> _About this task_: Work through the entries below and report how many lines include "configurations". The number alone is the answer.
Top of Record set
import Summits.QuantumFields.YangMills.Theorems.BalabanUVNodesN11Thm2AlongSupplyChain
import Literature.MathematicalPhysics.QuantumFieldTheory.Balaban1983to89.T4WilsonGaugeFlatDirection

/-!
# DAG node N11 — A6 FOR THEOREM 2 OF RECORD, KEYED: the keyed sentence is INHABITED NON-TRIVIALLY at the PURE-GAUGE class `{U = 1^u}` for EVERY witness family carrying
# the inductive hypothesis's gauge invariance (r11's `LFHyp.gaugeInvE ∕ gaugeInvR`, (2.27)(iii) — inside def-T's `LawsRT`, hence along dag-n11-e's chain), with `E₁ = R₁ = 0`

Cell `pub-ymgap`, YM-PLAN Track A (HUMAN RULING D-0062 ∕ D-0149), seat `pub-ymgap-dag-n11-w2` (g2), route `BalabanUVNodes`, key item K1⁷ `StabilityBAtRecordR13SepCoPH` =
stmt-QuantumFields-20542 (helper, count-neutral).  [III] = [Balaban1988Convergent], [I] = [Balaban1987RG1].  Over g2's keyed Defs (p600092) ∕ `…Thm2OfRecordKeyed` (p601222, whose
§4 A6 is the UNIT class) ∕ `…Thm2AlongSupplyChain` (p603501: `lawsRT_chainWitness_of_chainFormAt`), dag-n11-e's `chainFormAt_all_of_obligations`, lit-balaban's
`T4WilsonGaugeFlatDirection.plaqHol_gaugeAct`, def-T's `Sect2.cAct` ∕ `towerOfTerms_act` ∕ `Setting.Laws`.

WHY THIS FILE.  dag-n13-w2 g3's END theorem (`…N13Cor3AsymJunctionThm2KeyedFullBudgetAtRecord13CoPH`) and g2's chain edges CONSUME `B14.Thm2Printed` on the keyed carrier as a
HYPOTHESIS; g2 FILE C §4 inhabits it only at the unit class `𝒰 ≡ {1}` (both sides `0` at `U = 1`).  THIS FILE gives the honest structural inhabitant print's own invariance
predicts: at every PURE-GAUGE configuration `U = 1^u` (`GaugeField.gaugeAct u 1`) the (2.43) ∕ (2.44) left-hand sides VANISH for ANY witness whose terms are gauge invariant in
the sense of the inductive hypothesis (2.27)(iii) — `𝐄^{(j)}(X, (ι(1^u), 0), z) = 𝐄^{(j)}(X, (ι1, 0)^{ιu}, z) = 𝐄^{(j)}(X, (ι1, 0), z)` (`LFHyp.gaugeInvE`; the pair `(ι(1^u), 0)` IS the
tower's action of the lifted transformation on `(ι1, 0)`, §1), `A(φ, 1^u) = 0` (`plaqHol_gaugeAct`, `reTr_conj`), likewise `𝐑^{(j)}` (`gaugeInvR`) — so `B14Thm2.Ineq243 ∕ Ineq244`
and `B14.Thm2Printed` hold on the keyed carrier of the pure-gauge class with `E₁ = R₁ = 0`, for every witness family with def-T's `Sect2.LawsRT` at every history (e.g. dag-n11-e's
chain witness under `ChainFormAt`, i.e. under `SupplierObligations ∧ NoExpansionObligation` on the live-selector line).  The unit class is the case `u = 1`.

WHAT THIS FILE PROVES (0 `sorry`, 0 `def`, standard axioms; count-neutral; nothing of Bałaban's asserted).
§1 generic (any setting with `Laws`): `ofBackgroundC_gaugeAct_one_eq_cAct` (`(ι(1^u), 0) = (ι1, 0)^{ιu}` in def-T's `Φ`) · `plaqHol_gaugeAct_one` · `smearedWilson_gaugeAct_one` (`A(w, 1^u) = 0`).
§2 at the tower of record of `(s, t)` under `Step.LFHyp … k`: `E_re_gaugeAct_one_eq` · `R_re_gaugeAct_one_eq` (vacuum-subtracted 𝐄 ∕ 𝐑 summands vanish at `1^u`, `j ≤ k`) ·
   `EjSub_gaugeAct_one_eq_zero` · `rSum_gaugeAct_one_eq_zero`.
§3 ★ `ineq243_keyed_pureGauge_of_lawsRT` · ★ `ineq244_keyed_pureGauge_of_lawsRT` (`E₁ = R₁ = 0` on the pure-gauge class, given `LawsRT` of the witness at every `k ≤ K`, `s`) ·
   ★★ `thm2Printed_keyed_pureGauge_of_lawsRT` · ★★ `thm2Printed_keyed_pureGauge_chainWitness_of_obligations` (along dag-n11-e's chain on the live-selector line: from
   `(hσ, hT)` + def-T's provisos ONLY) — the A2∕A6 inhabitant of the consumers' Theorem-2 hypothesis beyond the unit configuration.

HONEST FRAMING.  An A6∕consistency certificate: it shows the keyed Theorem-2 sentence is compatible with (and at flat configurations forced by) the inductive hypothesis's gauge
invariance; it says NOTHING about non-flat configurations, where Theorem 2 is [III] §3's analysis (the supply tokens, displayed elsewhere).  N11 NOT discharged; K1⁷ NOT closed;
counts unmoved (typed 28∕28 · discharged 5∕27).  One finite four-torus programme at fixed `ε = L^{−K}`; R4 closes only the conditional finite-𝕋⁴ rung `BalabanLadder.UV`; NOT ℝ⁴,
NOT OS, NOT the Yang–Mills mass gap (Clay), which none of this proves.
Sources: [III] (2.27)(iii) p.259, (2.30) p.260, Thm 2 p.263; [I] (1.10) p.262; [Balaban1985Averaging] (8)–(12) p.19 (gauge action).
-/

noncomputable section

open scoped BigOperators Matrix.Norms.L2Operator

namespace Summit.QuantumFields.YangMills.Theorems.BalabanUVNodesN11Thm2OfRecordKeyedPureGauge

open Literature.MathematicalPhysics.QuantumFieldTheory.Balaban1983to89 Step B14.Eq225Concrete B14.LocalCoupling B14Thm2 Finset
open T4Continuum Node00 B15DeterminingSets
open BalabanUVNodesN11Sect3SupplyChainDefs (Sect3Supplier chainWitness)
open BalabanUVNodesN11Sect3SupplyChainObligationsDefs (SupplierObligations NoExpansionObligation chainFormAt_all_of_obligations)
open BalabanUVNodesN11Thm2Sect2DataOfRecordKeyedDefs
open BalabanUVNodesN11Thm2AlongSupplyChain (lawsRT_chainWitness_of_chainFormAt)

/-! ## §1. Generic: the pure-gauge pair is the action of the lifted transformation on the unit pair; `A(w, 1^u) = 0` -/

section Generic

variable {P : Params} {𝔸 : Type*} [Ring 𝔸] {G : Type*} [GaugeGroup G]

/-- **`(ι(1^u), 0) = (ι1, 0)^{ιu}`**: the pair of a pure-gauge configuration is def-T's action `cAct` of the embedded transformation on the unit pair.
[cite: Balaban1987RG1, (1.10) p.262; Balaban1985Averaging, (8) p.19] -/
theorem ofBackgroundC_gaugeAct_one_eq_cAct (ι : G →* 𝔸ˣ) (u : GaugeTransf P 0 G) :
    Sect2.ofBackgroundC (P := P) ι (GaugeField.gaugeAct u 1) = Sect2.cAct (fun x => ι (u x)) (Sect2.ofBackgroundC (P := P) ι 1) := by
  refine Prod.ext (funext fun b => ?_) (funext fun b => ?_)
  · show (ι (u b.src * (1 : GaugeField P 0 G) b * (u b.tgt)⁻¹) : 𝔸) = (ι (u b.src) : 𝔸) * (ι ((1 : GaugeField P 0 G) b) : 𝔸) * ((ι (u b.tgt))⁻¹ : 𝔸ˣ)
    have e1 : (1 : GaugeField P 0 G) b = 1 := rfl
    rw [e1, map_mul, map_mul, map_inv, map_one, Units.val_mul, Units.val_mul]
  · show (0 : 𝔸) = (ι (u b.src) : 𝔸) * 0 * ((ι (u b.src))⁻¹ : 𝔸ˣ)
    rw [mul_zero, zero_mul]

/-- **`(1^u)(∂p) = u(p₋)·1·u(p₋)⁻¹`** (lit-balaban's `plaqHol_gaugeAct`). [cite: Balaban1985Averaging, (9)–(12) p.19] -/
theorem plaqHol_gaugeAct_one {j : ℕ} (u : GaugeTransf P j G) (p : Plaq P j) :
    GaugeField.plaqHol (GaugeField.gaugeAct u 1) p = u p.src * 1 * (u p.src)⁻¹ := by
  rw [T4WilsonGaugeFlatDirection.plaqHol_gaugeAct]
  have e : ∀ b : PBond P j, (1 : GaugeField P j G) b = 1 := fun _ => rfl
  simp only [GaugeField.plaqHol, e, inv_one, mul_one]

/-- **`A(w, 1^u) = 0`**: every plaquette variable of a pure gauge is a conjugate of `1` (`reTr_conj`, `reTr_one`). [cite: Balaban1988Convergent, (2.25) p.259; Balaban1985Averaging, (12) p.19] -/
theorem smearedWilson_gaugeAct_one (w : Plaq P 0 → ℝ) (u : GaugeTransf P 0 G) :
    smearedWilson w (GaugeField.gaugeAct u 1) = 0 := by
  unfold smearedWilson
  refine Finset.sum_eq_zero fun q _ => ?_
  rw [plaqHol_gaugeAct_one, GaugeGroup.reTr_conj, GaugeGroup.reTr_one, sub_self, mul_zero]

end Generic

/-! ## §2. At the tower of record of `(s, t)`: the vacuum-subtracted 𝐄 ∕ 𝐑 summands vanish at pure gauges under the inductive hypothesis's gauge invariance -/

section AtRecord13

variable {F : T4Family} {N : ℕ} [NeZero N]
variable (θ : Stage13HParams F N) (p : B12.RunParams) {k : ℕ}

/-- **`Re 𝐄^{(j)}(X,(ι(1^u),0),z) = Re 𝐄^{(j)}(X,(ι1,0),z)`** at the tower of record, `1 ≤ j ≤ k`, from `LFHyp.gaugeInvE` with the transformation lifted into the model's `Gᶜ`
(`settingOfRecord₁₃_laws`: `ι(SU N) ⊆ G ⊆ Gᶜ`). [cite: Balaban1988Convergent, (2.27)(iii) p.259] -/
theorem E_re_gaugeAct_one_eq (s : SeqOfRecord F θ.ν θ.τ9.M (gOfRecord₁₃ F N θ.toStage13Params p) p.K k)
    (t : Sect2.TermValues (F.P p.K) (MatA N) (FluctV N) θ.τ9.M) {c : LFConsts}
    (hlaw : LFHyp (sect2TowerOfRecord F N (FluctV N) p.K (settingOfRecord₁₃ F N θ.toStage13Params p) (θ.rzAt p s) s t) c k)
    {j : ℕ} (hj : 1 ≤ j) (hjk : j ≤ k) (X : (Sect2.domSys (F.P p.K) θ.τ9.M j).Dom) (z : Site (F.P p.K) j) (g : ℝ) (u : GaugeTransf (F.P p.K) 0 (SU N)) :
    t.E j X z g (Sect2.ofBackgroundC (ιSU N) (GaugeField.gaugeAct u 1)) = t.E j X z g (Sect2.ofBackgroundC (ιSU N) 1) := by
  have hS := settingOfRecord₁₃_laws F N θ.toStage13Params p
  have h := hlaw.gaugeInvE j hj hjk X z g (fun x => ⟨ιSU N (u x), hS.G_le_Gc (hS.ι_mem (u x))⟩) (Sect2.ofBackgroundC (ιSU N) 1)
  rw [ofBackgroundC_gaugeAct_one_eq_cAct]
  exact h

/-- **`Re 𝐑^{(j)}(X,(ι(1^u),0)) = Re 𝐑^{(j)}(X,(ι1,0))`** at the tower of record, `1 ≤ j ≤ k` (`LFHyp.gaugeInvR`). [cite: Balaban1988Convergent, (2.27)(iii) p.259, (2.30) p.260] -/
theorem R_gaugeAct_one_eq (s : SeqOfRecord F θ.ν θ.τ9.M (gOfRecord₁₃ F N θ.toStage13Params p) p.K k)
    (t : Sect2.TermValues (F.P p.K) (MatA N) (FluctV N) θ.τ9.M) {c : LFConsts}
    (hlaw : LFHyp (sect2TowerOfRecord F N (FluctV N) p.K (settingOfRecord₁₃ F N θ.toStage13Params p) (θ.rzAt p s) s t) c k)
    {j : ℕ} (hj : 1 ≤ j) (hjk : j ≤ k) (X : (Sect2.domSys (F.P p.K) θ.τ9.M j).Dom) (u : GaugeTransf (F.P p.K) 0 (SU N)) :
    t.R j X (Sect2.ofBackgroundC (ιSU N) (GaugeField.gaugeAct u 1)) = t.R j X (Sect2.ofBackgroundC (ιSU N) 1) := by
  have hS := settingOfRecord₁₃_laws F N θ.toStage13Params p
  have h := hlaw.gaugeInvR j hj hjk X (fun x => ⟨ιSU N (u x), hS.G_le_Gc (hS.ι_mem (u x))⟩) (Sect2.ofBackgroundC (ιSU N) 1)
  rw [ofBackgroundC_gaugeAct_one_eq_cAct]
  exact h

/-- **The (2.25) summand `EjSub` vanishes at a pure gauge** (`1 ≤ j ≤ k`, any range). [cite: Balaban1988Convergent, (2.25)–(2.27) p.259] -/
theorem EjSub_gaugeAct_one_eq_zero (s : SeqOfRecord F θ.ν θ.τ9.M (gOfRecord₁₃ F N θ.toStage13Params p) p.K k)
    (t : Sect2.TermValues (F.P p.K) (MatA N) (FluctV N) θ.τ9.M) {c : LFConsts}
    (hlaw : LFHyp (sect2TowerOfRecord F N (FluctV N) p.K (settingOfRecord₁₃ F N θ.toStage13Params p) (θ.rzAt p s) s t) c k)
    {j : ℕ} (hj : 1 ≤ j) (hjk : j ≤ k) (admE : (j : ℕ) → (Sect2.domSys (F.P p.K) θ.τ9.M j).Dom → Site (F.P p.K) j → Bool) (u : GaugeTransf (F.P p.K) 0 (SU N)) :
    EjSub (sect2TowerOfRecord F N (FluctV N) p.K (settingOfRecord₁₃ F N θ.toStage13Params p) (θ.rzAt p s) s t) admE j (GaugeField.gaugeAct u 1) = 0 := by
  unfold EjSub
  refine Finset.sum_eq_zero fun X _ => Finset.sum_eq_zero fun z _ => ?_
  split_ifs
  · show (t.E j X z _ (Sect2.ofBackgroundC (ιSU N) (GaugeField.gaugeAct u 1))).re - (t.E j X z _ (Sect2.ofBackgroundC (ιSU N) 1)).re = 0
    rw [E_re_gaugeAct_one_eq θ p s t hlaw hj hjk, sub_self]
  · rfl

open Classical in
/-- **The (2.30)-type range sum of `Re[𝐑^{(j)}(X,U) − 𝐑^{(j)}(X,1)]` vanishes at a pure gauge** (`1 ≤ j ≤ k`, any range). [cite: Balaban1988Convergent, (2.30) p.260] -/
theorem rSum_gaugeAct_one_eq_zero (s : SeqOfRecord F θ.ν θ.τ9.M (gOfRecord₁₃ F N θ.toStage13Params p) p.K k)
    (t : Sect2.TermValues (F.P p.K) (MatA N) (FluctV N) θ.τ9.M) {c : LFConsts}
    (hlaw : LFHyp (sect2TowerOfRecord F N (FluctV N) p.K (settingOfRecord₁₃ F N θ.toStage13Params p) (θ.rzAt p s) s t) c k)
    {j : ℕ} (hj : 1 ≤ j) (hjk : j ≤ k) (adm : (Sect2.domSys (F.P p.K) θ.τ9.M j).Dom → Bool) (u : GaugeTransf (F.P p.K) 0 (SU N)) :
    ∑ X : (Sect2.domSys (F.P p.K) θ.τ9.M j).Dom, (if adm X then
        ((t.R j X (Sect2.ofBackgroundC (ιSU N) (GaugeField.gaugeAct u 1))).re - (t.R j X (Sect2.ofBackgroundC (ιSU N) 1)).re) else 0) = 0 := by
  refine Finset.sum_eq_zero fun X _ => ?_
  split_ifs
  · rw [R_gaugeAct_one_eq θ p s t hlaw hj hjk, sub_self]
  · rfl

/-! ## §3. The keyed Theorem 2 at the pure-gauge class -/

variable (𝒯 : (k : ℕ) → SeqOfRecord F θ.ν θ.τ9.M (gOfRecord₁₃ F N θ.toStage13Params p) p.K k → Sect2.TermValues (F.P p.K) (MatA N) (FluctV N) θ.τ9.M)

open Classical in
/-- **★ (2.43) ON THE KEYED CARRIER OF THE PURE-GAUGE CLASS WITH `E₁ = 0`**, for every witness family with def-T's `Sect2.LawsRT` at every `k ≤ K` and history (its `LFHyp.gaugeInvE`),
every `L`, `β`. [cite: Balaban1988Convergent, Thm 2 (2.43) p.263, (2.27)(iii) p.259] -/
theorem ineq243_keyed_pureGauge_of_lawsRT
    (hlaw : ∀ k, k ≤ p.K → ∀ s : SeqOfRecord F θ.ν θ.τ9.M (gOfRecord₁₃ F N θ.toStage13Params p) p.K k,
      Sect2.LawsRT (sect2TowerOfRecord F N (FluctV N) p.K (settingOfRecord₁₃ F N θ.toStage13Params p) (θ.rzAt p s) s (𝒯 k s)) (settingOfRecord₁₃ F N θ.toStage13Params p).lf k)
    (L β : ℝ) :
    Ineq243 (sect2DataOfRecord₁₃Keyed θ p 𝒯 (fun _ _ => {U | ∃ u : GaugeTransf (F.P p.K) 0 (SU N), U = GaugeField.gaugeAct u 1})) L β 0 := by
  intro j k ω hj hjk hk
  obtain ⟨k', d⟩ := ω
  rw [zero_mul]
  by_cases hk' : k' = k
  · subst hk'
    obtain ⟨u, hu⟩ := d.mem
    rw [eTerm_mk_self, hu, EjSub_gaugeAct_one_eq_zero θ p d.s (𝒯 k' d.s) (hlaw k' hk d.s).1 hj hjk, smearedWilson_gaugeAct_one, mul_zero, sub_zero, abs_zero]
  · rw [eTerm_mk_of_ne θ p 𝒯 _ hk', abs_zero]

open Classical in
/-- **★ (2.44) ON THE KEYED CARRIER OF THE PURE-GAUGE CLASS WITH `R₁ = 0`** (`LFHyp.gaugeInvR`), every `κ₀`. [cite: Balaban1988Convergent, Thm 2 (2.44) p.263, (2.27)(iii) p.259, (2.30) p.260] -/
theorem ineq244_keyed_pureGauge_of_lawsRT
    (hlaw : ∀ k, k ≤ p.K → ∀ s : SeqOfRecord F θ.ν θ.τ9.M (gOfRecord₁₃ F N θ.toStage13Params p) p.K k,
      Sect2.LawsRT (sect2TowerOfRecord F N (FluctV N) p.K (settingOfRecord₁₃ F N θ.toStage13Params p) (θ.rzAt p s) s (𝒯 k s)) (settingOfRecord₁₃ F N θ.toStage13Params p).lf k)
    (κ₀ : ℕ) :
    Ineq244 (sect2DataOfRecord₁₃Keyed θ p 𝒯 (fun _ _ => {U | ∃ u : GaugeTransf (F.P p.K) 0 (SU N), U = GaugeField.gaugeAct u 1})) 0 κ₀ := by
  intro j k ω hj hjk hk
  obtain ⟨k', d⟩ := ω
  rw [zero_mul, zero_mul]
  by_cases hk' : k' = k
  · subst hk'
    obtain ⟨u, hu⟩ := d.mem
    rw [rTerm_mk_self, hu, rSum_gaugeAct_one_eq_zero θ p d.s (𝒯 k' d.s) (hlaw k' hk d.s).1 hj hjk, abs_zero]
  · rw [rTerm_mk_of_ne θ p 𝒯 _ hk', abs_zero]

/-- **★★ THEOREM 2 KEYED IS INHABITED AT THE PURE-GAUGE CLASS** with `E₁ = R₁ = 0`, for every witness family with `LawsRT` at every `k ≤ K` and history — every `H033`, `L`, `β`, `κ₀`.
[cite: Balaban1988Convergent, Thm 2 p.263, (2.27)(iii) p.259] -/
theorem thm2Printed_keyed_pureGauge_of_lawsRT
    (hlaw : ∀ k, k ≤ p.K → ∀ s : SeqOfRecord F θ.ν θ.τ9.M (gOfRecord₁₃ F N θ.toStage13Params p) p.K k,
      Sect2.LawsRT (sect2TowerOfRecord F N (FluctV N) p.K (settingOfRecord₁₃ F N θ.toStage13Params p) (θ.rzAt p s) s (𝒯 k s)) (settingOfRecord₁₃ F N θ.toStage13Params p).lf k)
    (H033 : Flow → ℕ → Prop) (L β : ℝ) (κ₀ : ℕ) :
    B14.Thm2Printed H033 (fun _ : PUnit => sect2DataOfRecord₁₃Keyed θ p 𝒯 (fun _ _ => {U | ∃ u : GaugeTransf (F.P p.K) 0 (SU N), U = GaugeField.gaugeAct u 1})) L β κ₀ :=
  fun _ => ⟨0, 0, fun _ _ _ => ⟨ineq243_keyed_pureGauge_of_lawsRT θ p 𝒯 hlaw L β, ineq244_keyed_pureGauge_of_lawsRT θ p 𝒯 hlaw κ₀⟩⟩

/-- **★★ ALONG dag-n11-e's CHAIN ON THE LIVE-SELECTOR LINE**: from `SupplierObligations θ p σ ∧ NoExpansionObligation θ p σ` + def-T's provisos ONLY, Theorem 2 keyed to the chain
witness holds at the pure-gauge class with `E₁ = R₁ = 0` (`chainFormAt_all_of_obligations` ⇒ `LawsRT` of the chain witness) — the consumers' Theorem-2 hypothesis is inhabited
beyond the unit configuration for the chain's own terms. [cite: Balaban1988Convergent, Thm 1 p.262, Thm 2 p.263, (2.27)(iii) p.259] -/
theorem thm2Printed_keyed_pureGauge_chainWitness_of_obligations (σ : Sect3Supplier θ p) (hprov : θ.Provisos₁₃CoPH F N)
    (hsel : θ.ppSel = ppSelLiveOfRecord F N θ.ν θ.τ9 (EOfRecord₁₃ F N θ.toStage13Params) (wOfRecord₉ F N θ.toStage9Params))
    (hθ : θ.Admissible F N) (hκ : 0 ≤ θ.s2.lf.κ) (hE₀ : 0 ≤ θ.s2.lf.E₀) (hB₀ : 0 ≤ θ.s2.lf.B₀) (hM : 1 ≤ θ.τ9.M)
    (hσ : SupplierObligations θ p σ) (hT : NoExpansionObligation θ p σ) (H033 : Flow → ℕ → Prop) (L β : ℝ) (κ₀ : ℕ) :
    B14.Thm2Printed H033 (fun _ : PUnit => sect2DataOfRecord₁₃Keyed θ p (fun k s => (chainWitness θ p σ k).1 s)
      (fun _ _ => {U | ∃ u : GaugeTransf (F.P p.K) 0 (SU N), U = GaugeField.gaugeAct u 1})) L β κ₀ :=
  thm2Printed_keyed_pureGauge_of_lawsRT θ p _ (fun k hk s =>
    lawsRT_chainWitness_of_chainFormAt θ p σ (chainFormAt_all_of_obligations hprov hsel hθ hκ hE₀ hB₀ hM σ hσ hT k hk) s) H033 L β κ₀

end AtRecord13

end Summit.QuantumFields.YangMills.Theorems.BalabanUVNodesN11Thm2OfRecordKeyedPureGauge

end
Bottom of Record set
> _Task result_: 2